Бараш остановился в нескольких футах, словно точно знал, где сидит Карлсен, и молча нашел его взглядом. В белесом свете, выхватывающем неухоженную бороду, он походил на Грубига, только более старого и неприглядного: вздернутый нос на гостеприимство не намекал. Угрюмец что— то сказал на непонятном, гортанном языке, правда, телепатический сигнал был достаточно ясен.
— Надо, чтобы ты шел со мной. — В телепатии, видно, он искушен был не очень, и потому без речи обходиться не мог.
— Куда?
— Туда, — повернувшись вполоборота, бараш неопределенно указал куда-то во тьму.
Затем, как будто что-то решив, он поднес руку к плечу, при этом Карлсен разглядел, что два огня представляли собой крупных насекомых вроде стрекоз, светящихся ровным, матовым светом. Одно из них словно ручная птица перебралось на вздетую руку. Насекомое он пересадил на плечо Карлсену. То, развернувшись и как следует приспособясь на лямке туники (кстати, неожиданно увесистое), нюхнуло Карлсену ухо и моментально засияло, выхватив из тьмы ближние деревья.

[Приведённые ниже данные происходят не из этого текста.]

import Literature.MathematicalPhysics.QuantumFieldTheory.Balaban1983to89.Beta.Assembly
import Literature.MathematicalPhysics.QuantumFieldTheory.Balaban1983to89.Beta.LogDetHessian
import Literature.MathematicalPhysics.QuantumFieldTheory.Balaban1983to89.B12Normalization
import Literature.MathematicalPhysics.QuantumFieldTheory.Balaban1983to89.Beta.AliasingTail
import Literature.MathematicalPhysics.QuantumFieldTheory.Balaban1983to89.Beta.AliasingTailL1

Бараш повернулся и пошел, не оглядываясь, причем настолько ходко для таких коротких ног — того гляди отстанешь. По крайней мере ясно, что за пленника он Карлсена не считает.
На мягком, толстом мху их шаги были бесшумны. В воздухе — прохлада и странная эйфория (видимо, бодряще сказывается смолистый запах). Ясно слышалась и вибрация деревьев, вызывающая на сердце необычную легкость.

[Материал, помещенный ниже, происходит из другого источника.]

/-- ★ `hsqpath` of ✓`l2j_of_ilaw` from the frame + square stability + `rc` small. [folklore] -/
theorem hsqpath_l2j_of_frame (F : T3Family) (γ b₀ p₀ : ℝ) (j Ts : ℕ) (hjTs : j + 1 ≤ Ts)
    (ρ ρ' : (i : ℕ) → GaugeField (F.P i) 0 ↥(Matrix.specialUnitaryGroup (Fin 2) ℂ) → ℝ)
    (hρm : Measurable (ρ Ts)) (hρ'm : Measurable (ρ' Ts))
    (hρc : ContinuousOn (ρ Ts) {U | PlaqSmall (θBal F.L γ b₀ p₀ Ts) U}) (hρ'c : ContinuousOn (ρ' Ts) {U | PlaqSmall (θBal F.L γ b₀ p₀ Ts) U})
    (hρpos : ∀ U, PlaqSmall (θBal F.L γ b₀ p₀ Ts) U → 0 < ρ Ts U ∧ 0 < ρ' Ts U)
    (hθ : 0 < θBal F.L γ b₀ p₀ Ts)
    (hχc : Continuous (mwCut F γ b₀ p₀ j Ts)) (hχ0 : ∀ U, 0 ≤ mwCut F γ b₀ p₀ j Ts U)
    (hχsupp : ∀ U, mwCut F γ b₀ p₀ j Ts U ≠ 0 → ∀ (n : ℕ) (hjn : j + 1 ≤ n) (hnK : n ≤ Ts), PlaqSmall (24 / 25 * θBal F.L γ b₀ p₀ n) (descendTo F ℰp n Ts hnK U))
    (hχpos : ∀ U, (∀ (n : ℕ) (hjn : j + 1 ≤ n) (hnK : n ≤ Ts), PlaqSmall (24 / 25 * θBal F.L γ b₀ p₀ n) (descendTo F ℰp n Ts hnK U)) → 0 < mwCut F γ b₀ p₀ j Ts U)
    {Z : Type} [MeasurableSpace Z] (τ : Measure Z) [IsProbabilityMeasure τ]
    (Φ : GaugeField (F.P j) 0 ↥(Matrix.specialUnitaryGroup (Fin 2) ℂ) × Z → GaugeField (F.P Ts) 0 ↥(Matrix.specialUnitaryGroup (Fin 2) ℂ))
    (J : GaugeField (F.P j) 0 ↥(Matrix.specialUnitaryGroup (Fin 2) ℂ) × Z → ℝ≥0)
    (hΦm : Measurable Φ) (hJm : Measurable J) (CJ : ℝ) (hJle : ∀ V z, (J (V, z) : ℝ) ≤ CJ)
    (hpos : ∀ V, PlaqSmall (θBal F.L γ b₀ p₀ j) V →
      0 < ∫⁻ z in {z | (∀ (n : ℕ) (hjn : j + 1 ≤ n) (hnK : n ≤ Ts), PlaqSmall (24 / 25 * θBal F.L γ b₀ p₀ n) (descendTo F ℰp n Ts hnK (Φ (V, z))))},
        (J (V, z) : ℝ≥0∞) ∂τ)
    (c : ℝ) (hc : c < 1) (rc : ℝ) (hθj : 0 ≤ θBal F.L γ b₀ p₀ j)
    (hrc : (1 + 16 * Real.sqrt 3 * rc) * (θBal F.L γ b₀ p₀ j / 4) ≤ θBal F.L γ b₀ p₀ j)
    (hstabW : ∀ (U Xw : GaugeField (F.P j) 0 ↥(Matrix.specialUnitaryGroup (Fin 2) ℂ)), PlaqSmall (θBal F.L γ b₀ p₀ j / 4) U → PlaqSmall (θBal F.L γ b₀ p₀ j) Xw →
      ∀ z, mwCut F γ b₀ p₀ j Ts (Φ (Xw, z)) ≠ 0 → ∀ p, dist1 (GaugeField.plaqHol (Φ (U, z)) p) ≤ c * θBal F.L γ b₀ p₀ Ts) (t : ℝ) :
    ∀ (B B' : PBond (F.P j) 0) (m m' : Fin 3 → ℝ) (V00 : GaugeField (F.P j) 0 ↥(Matrix.specialUnitaryGroup (Fin 2) ℂ)) (Y : ℝ → GaugeField (F.P j) 0 ↥(Matrix.specialUnitaryGroup (Fin 2) ℂ)) (X : ℝ → ℝ → GaugeField (F.P j) 0 ↥(Matrix.specialUnitaryGroup (Fin 2) ℂ)), ‖m‖ ≤ rc * (θBal F.L γ b₀ p₀ j / 4) → ‖m'‖ ≤ rc * (θBal F.L γ b₀ p₀ j / 4) →
      PlaqSmall (θBal F.L γ b₀ p₀ j / 4) V00 → (∀ s e, e ≠ B → Y s e = V00 e) → (∀ s, Y s B = V00 B * expPt (s • m)) → (∀ s s' e, e ≠ B' → X s s' e = Y s e) → (∀ s s', X s s' B' = Y s B' * expPt (s' • m')) →
      ∀ s ∈ Set.Icc (0:ℝ) 1, ∀ s' ∈ Set.Icc (0:ℝ) 1, Integrable (fun z => wNum F γ b₀ p₀ j Ts ρ ρ' Φ J t (X s s') z) τ ∧ Integrable (fun z => (Real.log (ρ Ts (Φ (V00, z))) - Real.log (ρ' Ts (Φ (V00, z)))) * wNum F γ b₀ p₀ j Ts ρ ρ' Φ J t (X s s') z) τ ∧ ∫ z, wNum F γ b₀ p₀ j Ts ρ ρ' Φ J t (X s s') z ∂τ ≠ 0 := by
  intro B B' m m' V00 Y X hm hm' hV hYoff hYon hXoff hXon s hs s' hs'
  have hθj4 : 0 ≤ (θBal F.L γ b₀ p₀ j / 4) := by positivity
  have hXw : PlaqSmall (θBal F.L γ b₀ p₀ j) (X s s') :=
    plaqSmall_mono hrc (plaqSmall_relSquare_of_le hV hm hm' hYoff hYon hXoff hXon (abs_le_two_of_mem_Icc hs) (abs_le_two_of_mem_Icc hs'))
  have f := lawPoint_facts F γ b₀ p₀ j Ts hjTs ρ ρ' hρm hρ'm hρc hρ'c hρpos hθ hχc hχ0 hχsupp hχpos τ Φ J hΦm hJm CJ hJle hpos c hc (hstabW := hstabW) t V00 (X s s') hV hXw
  exact ⟨f.1, f.2.2.1, f.2.1⟩

/-- ★ `hpath` of ✓`jv3_of_ilaw` (frozen factors `Δ, S, Δ·S` by `±` of the `F`∕`F²` facts). [folklore] -/
theorem hpath_jv3_of_frame (F : T3Family) (γ b₀ p₀ : ℝ) (j Ts : ℕ) (hjTs : j + 1 ≤ Ts)
    (ρ ρ' : (i : ℕ) → GaugeField (F.P i) 0 ↥(Matrix.specialUnitaryGroup (Fin 2) ℂ) → ℝ)
    (hρm : Measurable (ρ Ts)) (hρ'm : Measurable (ρ' Ts))
    (hρc : ContinuousOn (ρ Ts) {U | PlaqSmall (θBal F.L γ b₀ p₀ Ts) U}) (hρ'c : ContinuousOn (ρ' Ts) {U | PlaqSmall (θBal F.L γ b₀ p₀ Ts) U})
    (hρpos : ∀ U, PlaqSmall (θBal F.L γ b₀ p₀ Ts) U → 0 < ρ Ts U ∧ 0 < ρ' Ts U)
    (hθ : 0 < θBal F.L γ b₀ p₀ Ts)
    (hχc : Continuous (mwCut F γ b₀ p₀ j Ts)) (hχ0 : ∀ U, 0 ≤ mwCut F γ b₀ p₀ j Ts U)
    (hχsupp : ∀ U, mwCut F γ b₀ p₀ j Ts U ≠ 0 → ∀ (n : ℕ) (hjn : j + 1 ≤ n) (hnK : n ≤ Ts), PlaqSmall (24 / 25 * θBal F.L γ b₀ p₀ n) (descendTo F ℰp n Ts hnK U))
    (hχpos : ∀ U, (∀ (n : ℕ) (hjn : j + 1 ≤ n) (hnK : n ≤ Ts), PlaqSmall (24 / 25 * θBal F.L γ b₀ p₀ n) (descendTo F ℰp n Ts hnK U)) → 0 < mwCut F γ b₀ p₀ j Ts U)
    {Z : Type} [MeasurableSpace Z] (τ : Measure Z) [IsProbabilityMeasure τ]
    (Φ : GaugeField (F.P j) 0 ↥(Matrix.specialUnitaryGroup (Fin 2) ℂ) × Z → GaugeField (F.P Ts) 0 ↥(Matrix.specialUnitaryGroup (Fin 2) ℂ))
    (J : GaugeField (F.P j) 0 ↥(Matrix.specialUnitaryGroup (Fin 2) ℂ) × Z → ℝ≥0)
    (hΦm : Measurable Φ) (hJm : Measurable J) (CJ : ℝ) (hJle : ∀ V z, (J (V, z) : ℝ) ≤ CJ)
    (hpos : ∀ V, PlaqSmall (θBal F.L γ b₀ p₀ j) V →
      0 < ∫⁻ z in {z | (∀ (n : ℕ) (hjn : j + 1 ≤ n) (hnK : n ≤ Ts), PlaqSmall (24 / 25 * θBal F.L γ b₀ p₀ n) (descendTo F ℰp n Ts hnK (Φ (V, z))))},
        (J (V, z) : ℝ≥0∞) ∂τ)
    (c : ℝ) (hc : c < 1) (rc : ℝ) (hθj : 0 ≤ θBal F.L γ b₀ p₀ j)
    (hrc : (1 + 16 * Real.sqrt 3 * rc) * (θBal F.L γ b₀ p₀ j / 4) ≤ θBal F.L γ b₀ p₀ j) (hrc0 : 0 ≤ rc)
    (hstabW : ∀ (U Xw : GaugeField (F.P j) 0 ↥(Matrix.specialUnitaryGroup (Fin 2) ℂ)), PlaqSmall (θBal F.L γ b₀ p₀ j / 4) U → PlaqSmall (θBal F.L γ b₀ p₀ j) Xw →
      ∀ z, mwCut F γ b₀ p₀ j Ts (Φ (Xw, z)) ≠ 0 → ∀ p, dist1 (GaugeField.plaqHol (Φ (U, z)) p) ≤ c * θBal F.L γ b₀ p₀ Ts) :
    ∀ (t : ℝ), 0 ≤ t → t ≤ 1 → ∀ (B' : PBond (F.P j) 0) (m' : Fin 3 → ℝ) (U₁ V₁ U₂ : GaugeField (F.P j) 0 ↥(Matrix.specialUnitaryGroup (Fin 2) ℂ)) (X : ℝ → GaugeField (F.P j) 0 ↥(Matrix.specialUnitaryGroup (Fin 2) ℂ)), ‖m'‖ ≤ rc * (θBal F.L γ b₀ p₀ j / 4) →
      PlaqSmall (θBal F.L γ b₀ p₀ j / 4) U₁ → PlaqSmall (θBal F.L γ b₀ p₀ j / 4) V₁ → PlaqSmall (θBal F.L γ b₀ p₀ j / 4) U₂ → (∀ s e, e ≠ B' → X s e = U₂ e) → (∀ s, X s B' = U₂ B' * expPt (s • m')) →
      ∀ s ∈ Set.Icc (0:ℝ) 1, Integrable (fun z => wNum F γ b₀ p₀ j Ts ρ ρ' Φ J t (X s) z) τ ∧ Integrable (fun z => ((Real.log (ρ Ts (Φ (V₁, z))) - Real.log (ρ' Ts (Φ (V₁, z)))) - (Real.log (ρ Ts (Φ (U₁, z))) - Real.log (ρ' Ts (Φ (U₁, z))))) * wNum F γ b₀ p₀ j Ts ρ ρ' Φ J t (X s) z) τ ∧
        Integrable (fun z => ((Real.log (ρ Ts (Φ (V₁, z))) - Real.log (ρ' Ts (Φ (V₁, z)))) + (Real.log (ρ Ts (Φ (U₁, z))) - Real.log (ρ' Ts (Φ (U₁, z))))) * wNum F γ b₀ p₀ j Ts ρ ρ' Φ J t (X s) z) τ ∧ Integrable (fun z => (((Real.log (ρ Ts (Φ (V₁, z))) - Real.log (ρ' Ts (Φ (V₁, z)))) - (Real.log (ρ Ts (Φ (U₁, z))) - Real.log (ρ' Ts (Φ (U₁, z))))) * ((Real.log (ρ Ts (Φ (V₁, z))) - Real.log (ρ' Ts (Φ (V₁, z)))) + (Real.log (ρ Ts (Φ (U₁, z))) - Real.log (ρ' Ts (Φ (U₁, z)))))) * wNum F γ b₀ p₀ j Ts ρ ρ' Φ J t (X s) z) τ ∧ ∫ z, wNum F γ b₀ p₀ j Ts ρ ρ' Φ J t (X s) z ∂τ ≠ 0 := by
  intro t _ _ B' m' U₁ V₁ U₂ X hm' hU₁ hV₁ hU₂ hoff hon s hs
  have hθj4 : 0 ≤ (θBal F.L γ b₀ p₀ j / 4) := by positivity
  have hXw : PlaqSmall (θBal F.L γ b₀ p₀ j) (X s) := by
    have h := plaqSmall_relPath_of_le hU₂ hm' hoff hon (abs_le_two_of_mem_Icc hs)
    refine plaqSmall_mono (le_trans ?_ hrc) h
    have h3 : 0 ≤ Real.sqrt 3 * rc := mul_nonneg (Real.sqrt_nonneg 3) hrc0
    exact mul_le_mul_of_nonneg_right (by nlinarith [h3]) hθj4
  have fU := lawPoint_facts F γ b₀ p₀ j Ts hjTs ρ ρ' hρm hρ'm hρc hρ'c hρpos hθ hχc hχ0 hχsupp hχpos τ Φ J hΦm hJm CJ hJle hpos c hc (hstabW := hstabW) t U₁ (X s) hU₁ hXw
  have fV := lawPoint_facts F γ b₀ p₀ j Ts hjTs ρ ρ' hρm hρ'm hρc hρ'c hρpos hθ hχc hχ0 hχsupp hχpos τ Φ J hΦm hJm CJ hJle hpos c hc (hstabW := hstabW) t V₁ (X s) hV₁ hXw
  refine ⟨fU.1, ?_, ?_, ?_, fU.2.1⟩
  · have e : (fun z => ((Real.log (ρ Ts (Φ (V₁, z))) - Real.log (ρ' Ts (Φ (V₁, z)))) - (Real.log (ρ Ts (Φ (U₁, z))) - Real.log (ρ' Ts (Φ (U₁, z))))) * wNum F γ b₀ p₀ j Ts ρ ρ' Φ J t (X s) z) = fun z => (Real.log (ρ Ts (Φ (V₁, z))) - Real.log (ρ' Ts (Φ (V₁, z)))) * wNum F γ b₀ p₀ j Ts ρ ρ' Φ J t (X s) z - (Real.log (ρ Ts (Φ (U₁, z))) - Real.log (ρ' Ts (Φ (U₁, z)))) * wNum F γ b₀ p₀ j Ts ρ ρ' Φ J t (X s) z := by funext z; ring
    rw [e]; exact fV.2.2.1.sub fU.2.2.1
  · have e : (fun z => ((Real.log (ρ Ts (Φ (V₁, z))) - Real.log (ρ' Ts (Φ (V₁, z)))) + (Real.log (ρ Ts (Φ (U₁, z))) - Real.log (ρ' Ts (Φ (U₁, z))))) * wNum F γ b₀ p₀ j Ts ρ ρ' Φ J t (X s) z) = fun z => (Real.log (ρ Ts (Φ (V₁, z))) - Real.log (ρ' Ts (Φ (V₁, z)))) * wNum F γ b₀ p₀ j Ts ρ ρ' Φ J t (X s) z + (Real.log (ρ Ts (Φ (U₁, z))) - Real.log (ρ' Ts (Φ (U₁, z)))) * wNum F γ b₀ p₀ j Ts ρ ρ' Φ J t (X s) z := by funext z; ring
    rw [e]; exact fV.2.2.1.add fU.2.2.1
  · have e : (fun z => (((Real.log (ρ Ts (Φ (V₁, z))) - Real.log (ρ' Ts (Φ (V₁, z)))) - (Real.log (ρ Ts (Φ (U₁, z))) - Real.log (ρ' Ts (Φ (U₁, z))))) * ((Real.log (ρ Ts (Φ (V₁, z))) - Real.log (ρ' Ts (Φ (V₁, z)))) + (Real.log (ρ Ts (Φ (U₁, z))) - Real.log (ρ' Ts (Φ (U₁, z)))))) * wNum F γ b₀ p₀ j Ts ρ ρ' Φ J t (X s) z)
        = fun z => ((Real.log (ρ Ts (Φ (V₁, z))) - Real.log (ρ' Ts (Φ (V₁, z)))) * (Real.log (ρ Ts (Φ (V₁, z))) - Real.log (ρ' Ts (Φ (V₁, z))))) * wNum F γ b₀ p₀ j Ts ρ ρ' Φ J t (X s) z - ((Real.log (ρ Ts (Φ (U₁, z))) - Real.log (ρ' Ts (Φ (U₁, z)))) * (Real.log (ρ Ts (Φ (U₁, z))) - Real.log (ρ' Ts (Φ (U₁, z))))) * wNum F γ b₀ p₀ j Ts ρ ρ' Φ J t (X s) z := by funext z; ring
    rw [e]; exact fV.2.2.2.sub fU.2.2.2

Карлсен, как мог, удерживался от расспросов: бараш как пить дать или ухом не поведет, или фыркнет что-нибудь односложное. И без того чувствовалось, что провожатый относится к нему с тем же снисходительным презрением, что и гребиры. Ригмар, помнится, сказала, что «бараш» означает «агрессивный», «враждебный» — теперь вполне ясно, почему. Предстоящая встреча с подобным сборищем особой радости не вызывала, хотя после последних событий не сказать, чтобы и заботила. В себе он чувствовал колоссальный источник силы и жизненности, с которым все по плечу.
Шли уже примерно с четверть часа, когда начался спуск по каменистому склону. Здесь уж глаз да глаз, иначе все ноги исполосуешь. Насекомое на плече засияло еще ярче: открылся даже противоположный склон, с виду еще более крутой. Карлсен перевел было дух, когда, добравшись до низа, повернули налево и дальше, к воде. Но беспокойство стало разбирать, когда бараш прямиком пошел к клинообразному выступу на самой кромке обрыва. Там он остановился, как бы собираясь с мыслями, и начал сходить по идущей наискось тропке-карнизу. Карлсен тронулся следом, мысленно ругая не в меру распалившуюся дурищу: свет отражался на воде, пугающей своим черным безмолвием на глубине тысячи футов. Освещала бы тропу, да и ладно.